Vereadores do PS Viseu defendem empresa multimunicipal “Águas de Viseu” mas deixam observações

Na reunião de câmara realizada a 11 de julho de 2019, os vereadores do Partido Socialista (PS) no Município de Viseu (MV) tiveram intervenções em vários assuntos.

A evidência mais pública da estratégia e ação do Município de Viseu é a realização de eventos de animação urbana. A Feira de São Mateus é o evento âncora de Viseu, reconhecido como sendo um evento do Município. 

Porém, as possibilidades de controlo, fiscalização e escrutínio da Feira e da maioria destes eventos pela Oposição é praticamente nulo.

A organização destes eventos é operativamente realizada pela Viseu Marca, que tem ainda a responsabilidade de os gerir financeiramente. A ascendência do Município de Viseu sobre a Viseu Marca é evidente, inclusive o seu diretor – e mentor – é um vereador Executivo.

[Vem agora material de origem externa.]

import Literature.Geometry.Riemannian.PerelmanEntropyPointwise
import HarnessLib

/-!
# Topping's entropy integrand `v`, the conjugate heat operator `□*`, and the final conditional
# form of Perelman's no local collapsing theorem in that vocabulary

`PerelmanEntropyPointwise.lean` reduces the named fact `perelman_noLocalCollapsing`
(`CanonicalNeighbourhoods.lean`; Perelman 2002, §4, Thm. 4.1) to two statements about closed
manifolds modelled on `ℝ^m` carrying a Ricci flow — (CH) backward solvability of the conjugate
heat equation and (P) the pointwise inequality of Topping's Prop. 8.2.6 — but spells Topping's
`v = [τ(2Δf − |∇f|² + R) + f − n] u` (2006, (8.2.3)) and `□* = −∂ₜ − Δ + R` (§6.3) out in full
at every occurrence. This file names them (definitions with bodies, O'Neill/Topping vocabulary
of the layer) and restates the reduction in the named form, so that the remaining analytic
target (P) reads `□* v ≤ 0`:

* `conjugateHeatOp g cov S w t x = −∂ₜw − Δ_{g(t)} w(t) + R w` — **the conjugate heat operator**
  `□*` (Topping 2006, §6.3; Perelman 2002, §3.1), `∂ₜ` the one-sided `derivWithin` in the time
  set `S`, `Δ = laplaceBeltrami`, `R = scalarCurvatureWith`;
* `entropyPotential u n τ₀ t x = −log u(t, x) − (n/2) log (4π(τ₀ − t))` — the potential `f` with
  `u = (4πτ)^{-n/2} e^{-f}`, `τ = τ₀ − t` (Topping (8.1.1), (8.2.1));
* `entropyIntegrand g cov u n τ₀ t x = [(τ₀ − t)(2Δf − |∇f|² + R) + f − n] u` — **Topping's `v`**
  (2006, (8.2.3)), whose integral is `𝒲` (Rem. 8.2.7, `wEntropy_eq_integral_conjugateHeatIntegrand`);
* `IsConjugateHeatSolutionOn g cov S u` — `u` is `C^∞` on `M × S` and `□* u = 0` there (the
  equation of Topping Rem. 8.2.2 / Perelman §3.1 in the `derivWithin` encoding of the layer);
* `IsRicciFlow.monotoneOn_wEntropy_of_conjugateHeatOp_entropyIntegrand_nonpos` — (EF)(b) from
  `□* v ≤ 0` (restating `monotoneOn_wEntropy_of_pointwise`);
* `perelman_noLocalCollapsing_of_conjugateHeatSolution` — **the named fact follows from
  (CH) `∀` smooth positive final data `∃` a positive conjugate heat solution on `[0, t₀]`, and
  (P) `□* v ≤ 0` along positive conjugate heat solutions, on closed manifolds modelled on `ℝ^m`**
  (restating `perelman_noLocalCollapsing_of_conjugateHeat_pointwise`). NOT a discharge.

## References

* P. Topping, *Lectures on the Ricci flow*, LMS Lecture Note Series 325, CUP 2006, §6.3
  (`□*`), §8.1 (8.1.1), §8.2 (8.2.1), (8.2.3), Prop. 8.2.6, Rem. 8.2.2, Rem. 8.2.5, Rem. 8.2.7.
  [Topping2006]
* G. Perelman, *The entropy formula for the Ricci flow and its geometric applications*,
  arXiv:math/0211159 (2002), §3.1 ("`□* = −∂/∂t − Δ + R` is the conjugate heat operator"),
  §4, Thm. 4.1. [Perelman2002]
-/

noncomputable section

open Set Function Filter Manifold Bundle MeasureTheory Module
open scoped Manifold ContDiff Topology ENNReal

namespace Literature.Geometry.Riemannian

open Lorentzian Lorentzian.PseudoRiemannianMetric

universe u v w

section Potential

variable {M : Type*}

/-- **The potential of a positive density**: `f(t, x) = −log u(t, x) − (n/2) log (4π(τ₀ − t))`,
so that `u = (4πτ)^{-n/2} e^{-f}` with `τ = τ₀ − t` (Topping 2006, (8.1.1) and the substitution
of Rem. 8.2.2; `entropyDensity_neg_log`). [cite: Topping2006, §8.1, (8.1.1)] -/
def entropyPotential (u : ℝ → M → ℝ) (n : ℕ) (τ₀ t : ℝ) (x : M) : ℝ :=
  -Real.log (u t x) - (n : ℝ) / 2 * Real.log (4 * Real.pi * (τ₀ - t))

/-- Unfolding of the potential. [cite: Topping2006, §8.1, (8.1.1)] -/
theorem entropyPotential_apply (u : ℝ → M → ℝ) (n : ℕ) (τ₀ t : ℝ) (x : M) :
    entropyPotential u n τ₀ t x = -Real.log (u t x) - (n : ℝ) / 2 * Real.log (4 * Real.pi * (τ₀ - t)) :=
  rfl

end Potential

section Defs

variable {E : Type*} [NormedAddCommGroup E] [NormedSpace ℝ E] [FiniteDimensional ℝ E]
  [CompleteSpace E] {H : Type*} [TopologicalSpace H] {I : ModelWithCorners ℝ E H}
  {M : Type*} [TopologicalSpace M] [ChartedSpace H M] [IsManifold I ∞ M]

/-- **The conjugate heat operator** `□* w = −∂ₜw − Δ_{g(t)} w + R w` of a family of metrics `g`
with connections `cov` on the time set `S` (Topping 2006, §6.3: "`□* := −∂/∂t − Δ + R`";
Perelman 2002, §3.1), acting on space-time functions `w : ℝ → M → ℝ`; `∂ₜ` is the one-sided
derivative within `S` (`derivWithin`), `Δ_{g(t)}` the Laplace–Beltrami operator `laplaceBeltrami`,
`R` the scalar curvature `scalarCurvatureWith (g t) (cov t)`. [cite: Topping2006, §6.3] -/
def conjugateHeatOp (g : ℝ → PseudoRiemannianMetric I ∞ E (TangentSpace I : M → Type _))
    (cov : ℝ → CovariantDerivative I E (TangentSpace I : M → Type _)) (S : Set ℝ)
    (w : ℝ → M → ℝ) (t : ℝ) (x : M) : ℝ :=
  -derivWithin (fun s ↦ w s x) S t - (g t).laplaceBeltrami (w t) x +
    (g t).scalarCurvatureWith (cov t) x * w t x

/-- Unfolding of `□*`. [cite: Topping2006, §6.3] -/
theorem conjugateHeatOp_apply (g : ℝ → PseudoRiemannianMetric I ∞ E (TangentSpace I : M → Type _))
    (cov : ℝ → CovariantDerivative I E (TangentSpace I : M → Type _)) (S : Set ℝ)
    (w : ℝ → M → ℝ) (t : ℝ) (x : M) :
    conjugateHeatOp g cov S w t x = -derivWithin (fun s ↦ w s x) S t -
      (g t).laplaceBeltrami (w t) x + (g t).scalarCurvatureWith (cov t) x * w t x := rfl

/-- **Topping's entropy integrand** `v = [τ(2Δf − |∇f|² + R) + f − n] u` (2006, (8.2.3)), for
the family `(g, cov)`, a positive space-time function `u`, the dimension `n`, and
`τ = τ₀ − t`, `f = entropyPotential u n τ₀`: its integral against `dV_{g(t)}` is
`𝒲(g(t), f(t), τ)` (Rem. 8.2.7, `wEntropy_eq_integral_conjugateHeatIntegrand`), and Prop. 8.2.6
computes `□* v = −2τ|Ric + Hess f − g/2τ|² u`. [cite: Topping2006, §8.2, (8.2.3)] -/
def entropyIntegrand (g : ℝ → PseudoRiemannianMetric I ∞ E (TangentSpace I : M → Type _))
    (cov : ℝ → CovariantDerivative I E (TangentSpace I : M → Type _)) (u : ℝ → M → ℝ) (n : ℕ)
    (τ₀ t : ℝ) (x : M) : ℝ :=
  ((τ₀ - t) * (2 * (g t).laplaceBeltrami (entropyPotential u n τ₀ t) x -
      (g t).gradSq (entropyPotential u n τ₀ t) x + (g t).scalarCurvatureWith (cov t) x) +
    entropyPotential u n τ₀ t x - n) * u t x

/-- Unfolding of `v`. [cite: Topping2006, §8.2, (8.2.3)] -/
theorem entropyIntegrand_apply (g : ℝ → PseudoRiemannianMetric I ∞ E (TangentSpace I : M → Type _))
    (cov : ℝ → CovariantDerivative I E (TangentSpace I : M → Type _)) (u : ℝ → M → ℝ) (n : ℕ)
    (τ₀ t : ℝ) (x : M) :
    entropyIntegrand g cov u n τ₀ t x =
      ((τ₀ - t) * (2 * (g t).laplaceBeltrami (entropyPotential u n τ₀ t) x -
          (g t).gradSq (entropyPotential u n τ₀ t) x + (g t).scalarCurvatureWith (cov t) x) +
        entropyPotential u n τ₀ t x - n) * u t x := rfl

/-- **`u` is a smooth solution of the conjugate heat equation `□* u = 0` on `M × S`** (Topping
2006, Rem. 8.2.2; Perelman 2002, §3.1): `(x, t) ↦ u t x` is `C^∞` on `M × S` and
`∂ₜu = −Δ_{g(t)}u + Ru` at every `(x, t)`, `t ∈ S` (`derivWithin` encoding of the layer, as in
`weakMaximumPrinciple`). [cite: Topping2006, §8.2, Rem. 8.2.2] -/
def IsConjugateHeatSolutionOn (g : ℝ → PseudoRiemannianMetric I ∞ E (TangentSpace I : M → Type _))
    (cov : ℝ → CovariantDerivative I E (TangentSpace I : M → Type _)) (S : Set ℝ)
    (u : ℝ → M → ℝ) : Prop :=
  ContMDiffOn (I.prod 𝓘(ℝ, ℝ)) 𝓘(ℝ, ℝ) ∞ (fun p : M × ℝ ↦ u p.2 p.1) (univ ×ˢ S) ∧
    ∀ t ∈ S, ∀ x, derivWithin (fun s ↦ u s x) S t =
      -(g t).laplaceBeltrami (u t) x + (g t).scalarCurvatureWith (cov t) x * u t x

/-- A conjugate heat solution has `□* u = 0`. [cite: Topping2006, §8.2, Rem. 8.2.2] -/
theorem IsConjugateHeatSolutionOn.conjugateHeatOp_eq_zero
    {g : ℝ → PseudoRiemannianMetric I ∞ E (TangentSpace I : M → Type _)}
    {cov : ℝ → CovariantDerivative I E (TangentSpace I : M → Type _)} {S : Set ℝ}
    {u : ℝ → M → ℝ} (h : IsConjugateHeatSolutionOn g cov S u) {t : ℝ} (ht : t ∈ S) (x : M) :
    conjugateHeatOp g cov S u t x = 0 := by
  rw [conjugateHeatOp_apply, h.2 t ht x]
  ring

end Defs

/-! ### The reduction of `perelman_noLocalCollapsing` in the named form -/

section Capstone

variable {m : ℕ} {H : Type v} [TopologicalSpace H]
  {I : ModelWithCorners ℝ (EuclideanSpace ℝ (Fin m)) H} [I.Boundaryless]
  {M : Type w} [TopologicalSpace M] [ChartedSpace H M] [IsManifold I ∞ M]
  [T2Space M] [CompactSpace M] [MeasurableSpace M] [BorelSpace M]
  {g : ℝ → PseudoRiemannianMetric I ∞ (EuclideanSpace ℝ (Fin m)) (TangentSpace I : M → Type _)}
  {cov : ℝ → CovariantDerivative I (EuclideanSpace ℝ (Fin m)) (TangentSpace I : M → Type _)}

/-- **(EF)(b) from `□* v ≤ 0`** (Topping 2006, Prop. 8.2.6 ⇒ Prop. 8.2.1; Perelman 2002, (3.4)),
named form of `IsRicciFlow.monotoneOn_wEntropy_of_pointwise`: for a Ricci flow of Riemannian
metrics on `[0, T']`, `T' > 0`, on a closed manifold modelled on `ℝ^m`, `τ > 0`, and `u > 0`
smooth on `M × [0, T']`, if `□* v ≤ 0` on `M × [0, T']` for `v = entropyIntegrand g cov u m (τ + T')`,
then `t ↦ 𝒲(g(t), f(t), τ + T' − t)`, `f = entropyPotential u m (τ + T')`, is non-decreasing on
`[0, T']`. [cite: Topping2006, §8.2, Prop. 8.2.1 and Prop. 8.2.6] [cite: Perelman2002, §3.1, (3.4)] -/
theorem IsRicciFlow.monotoneOn_wEntropy_of_conjugateHeatOp_entropyIntegrand_nonpos {T' : ℝ}
    (hT' : 0 < T') (h : IsRicciFlow g cov (Icc 0 T')) (hR : ∀ t ∈ Icc 0 T', (g t).IsRiemannian)
    {τ : ℝ} (hτ : 0 < τ) {u : ℝ → M → ℝ} (hpos : ∀ t ∈ Icc 0 T', ∀ x, 0 < u t x)
    (hu : ContMDiffOn (I.prod 𝓘(ℝ, ℝ)) 𝓘(ℝ, ℝ) ∞ (fun p : M × ℝ ↦ u p.2 p.1) (univ ×ˢ Icc 0 T'))
    (hP : ∀ t ∈ Icc 0 T', ∀ x,
      conjugateHeatOp g cov (Icc 0 T') (entropyIntegrand g cov u m (τ + T')) t x ≤ 0) :
    MonotoneOn (fun t ↦ (g t).wEntropy (cov t) (entropyPotential u m (τ + T') t) (τ + T' - t))
      (Icc 0 T') :=
  h.monotoneOn_wEntropy_of_pointwise hT' hR hτ hpos hu hP

end Capstone

/-- **Perelman's no local collapsing theorem I from the conjugate heat flow and `□* v ≤ 0` on
manifolds modelled on `ℝ^m`** (named form of `perelman_noLocalCollapsing_of_conjugateHeat_pointwise`;
Perelman 2002, §3.1, (3.4) and §4, Thm. 4.1; Topping 2006, Rem. 8.2.5, Prop. 8.2.6, Prop. 8.2.1,
(8.3.10), Thm. 8.3.1). Over all closed manifolds modelled on `EuclideanSpace ℝ (Fin m)` (all `m`)
carrying a Ricci flow of Riemannian metrics `(g, cov)` on `[0, T)`, and all `0 < t₀ < T`:
* `hCH` (**backward solvability of `□* u = 0`**, Topping Rem. 8.2.5 / (6.4.8)): every smooth
  positive `u₁` is the value at `t₀` of a positive conjugate heat solution on `[0, t₀]`
  (`IsConjugateHeatSolutionOn`);
* `hP` (**Topping's Prop. 8.2.6 as an inequality**; in print `□* v = −2τ|Ric + Hess f − g/2τ|² u`):
  along every positive conjugate heat solution `u` on `[0, t₀]` and for every `τ > 0`,
  `□* v ≤ 0` on `M × [0, t₀]` for `v = entropyIntegrand g cov u m (τ + t₀)`.
Conclusion: `perelman_noLocalCollapsing` (every model space). NOT a discharge of the named
fact: (CH) is linear parabolic existence theory on closed manifolds, (P) is Perelman's pointwise
computation; neither is in Mathlib or the tree.
[cite: Perelman2002, §3.1, (3.4); §4, Thm. 4.1] [cite: Topping2006, §8.2, Prop. 8.2.6, Rem. 8.2.5; §8.3, Thm. 8.3.1] -/
theorem perelman_noLocalCollapsing_of_conjugateHeatSolution
    (hCH : ∀ (m : ℕ) {H : Type v} [TopologicalSpace H]
      (I : ModelWithCorners ℝ (EuclideanSpace ℝ (Fin m)) H) [I.Boundaryless]
      (M : Type w) [TopologicalSpace M] [T2Space M] [SecondCountableTopology M] [CompactSpace M]
      [ChartedSpace H M] [IsManifold I ∞ M] [MeasurableSpace M] [BorelSpace M] (T : ℝ), 0 < T →
      ∀ (g : ℝ → PseudoRiemannianMetric I ∞ (EuclideanSpace ℝ (Fin m)) (TangentSpace I : M → Type _))
        (cov : ℝ → CovariantDerivative I (EuclideanSpace ℝ (Fin m)) (TangentSpace I : M → Type _)),
        IsRicciFlow g cov (Ico 0 T) → (∀ t ∈ Ico 0 T, (g t).IsRiemannian) →
        ∀ t₀ ∈ Ioo 0 T, ∀ u₁ : M → ℝ, ContMDiff I 𝓘(ℝ, ℝ) ∞ u₁ → (∀ x, 0 < u₁ x) →
          ∃ u : ℝ → M → ℝ, u t₀ = u₁ ∧ (∀ t ∈ Icc 0 t₀, ∀ x, 0 < u t x) ∧
            IsConjugateHeatSolutionOn g cov (Icc 0 t₀) u)
    (hP : ∀ (m : ℕ) {H : Type v} [TopologicalSpace H]
      (I : ModelWithCorners ℝ (EuclideanSpace ℝ (Fin m)) H) [I.Boundaryless]
      (M : Type w) [TopologicalSpace M] [T2Space M] [SecondCountableTopology M] [CompactSpace M]
      [ChartedSpace H M] [IsManifold I ∞ M] [MeasurableSpace M] [BorelSpace M] (T : ℝ), 0 < T →
      ∀ (g : ℝ → PseudoRiemannianMetric I ∞ (EuclideanSpace ℝ (Fin m)) (TangentSpace I : M → Type _))
        (cov : ℝ → CovariantDerivative I (EuclideanSpace ℝ (Fin m)) (TangentSpace I : M → Type _)),
        IsRicciFlow g cov (Ico 0 T) → (∀ t ∈ Ico 0 T, (g t).IsRiemannian) →
        ∀ t₀ ∈ Ioo 0 T, ∀ u : ℝ → M → ℝ, (∀ t ∈ Icc 0 t₀, ∀ x, 0 < u t x) →
          IsConjugateHeatSolutionOn g cov (Icc 0 t₀) u →
          ∀ τ : ℝ, 0 < τ → ∀ t ∈ Icc 0 t₀, ∀ x,
            conjugateHeatOp g cov (Icc 0 t₀) (entropyIntegrand g cov u m (τ + t₀)) t x ≤ 0) :
    perelman_noLocalCollapsing.{u, v, w} :=
  perelman_noLocalCollapsing_of_conjugateHeat_pointwise
    (fun m _H _ I _ M _ _ _ _ _ _ _ _ T hT g cov hflow hRiem t₀ ht₀ u₁ hu₁ hu₁p ↦ by
      obtain ⟨u, huT, hpos, hsol⟩ := hCH m I M T hT g cov hflow hRiem t₀ ht₀ u₁ hu₁ hu₁p
      exact ⟨u, huT, hpos, hsol.1, hsol.2⟩)
    (fun m _H _ I _ M _ _ _ _ _ _ _ _ T hT g cov hflow hRiem t₀ ht₀ u hpos hu hpde τ hτ ↦
      hP m I M T hT g cov hflow hRiem t₀ ht₀ u hpos ⟨hu, hpde⟩ τ hτ)

end Literature.Geometry.Riemannian

end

Os fornecimentos e serviços externos da Viseu Marca para atividades e eventos organizados para o Município de Viseu ascenderam a mais de 1,5 milhões de euros em 2018. O Relatório e Contas 2018, publicado após pressão dos vereadores do PS, não faz referência aos fornecedores.

A bem do Município e do seu Executivo, pela transparência e escrutínio político e público, os vereadores do PS têm de ter conhecimento de uma listagem descritiva detalhada dos fornecedores  de bens e serviços da Viseu Marca, num enquadramento similar ao Portal dos Contratos Públicos; o que foi solicitado na reunião.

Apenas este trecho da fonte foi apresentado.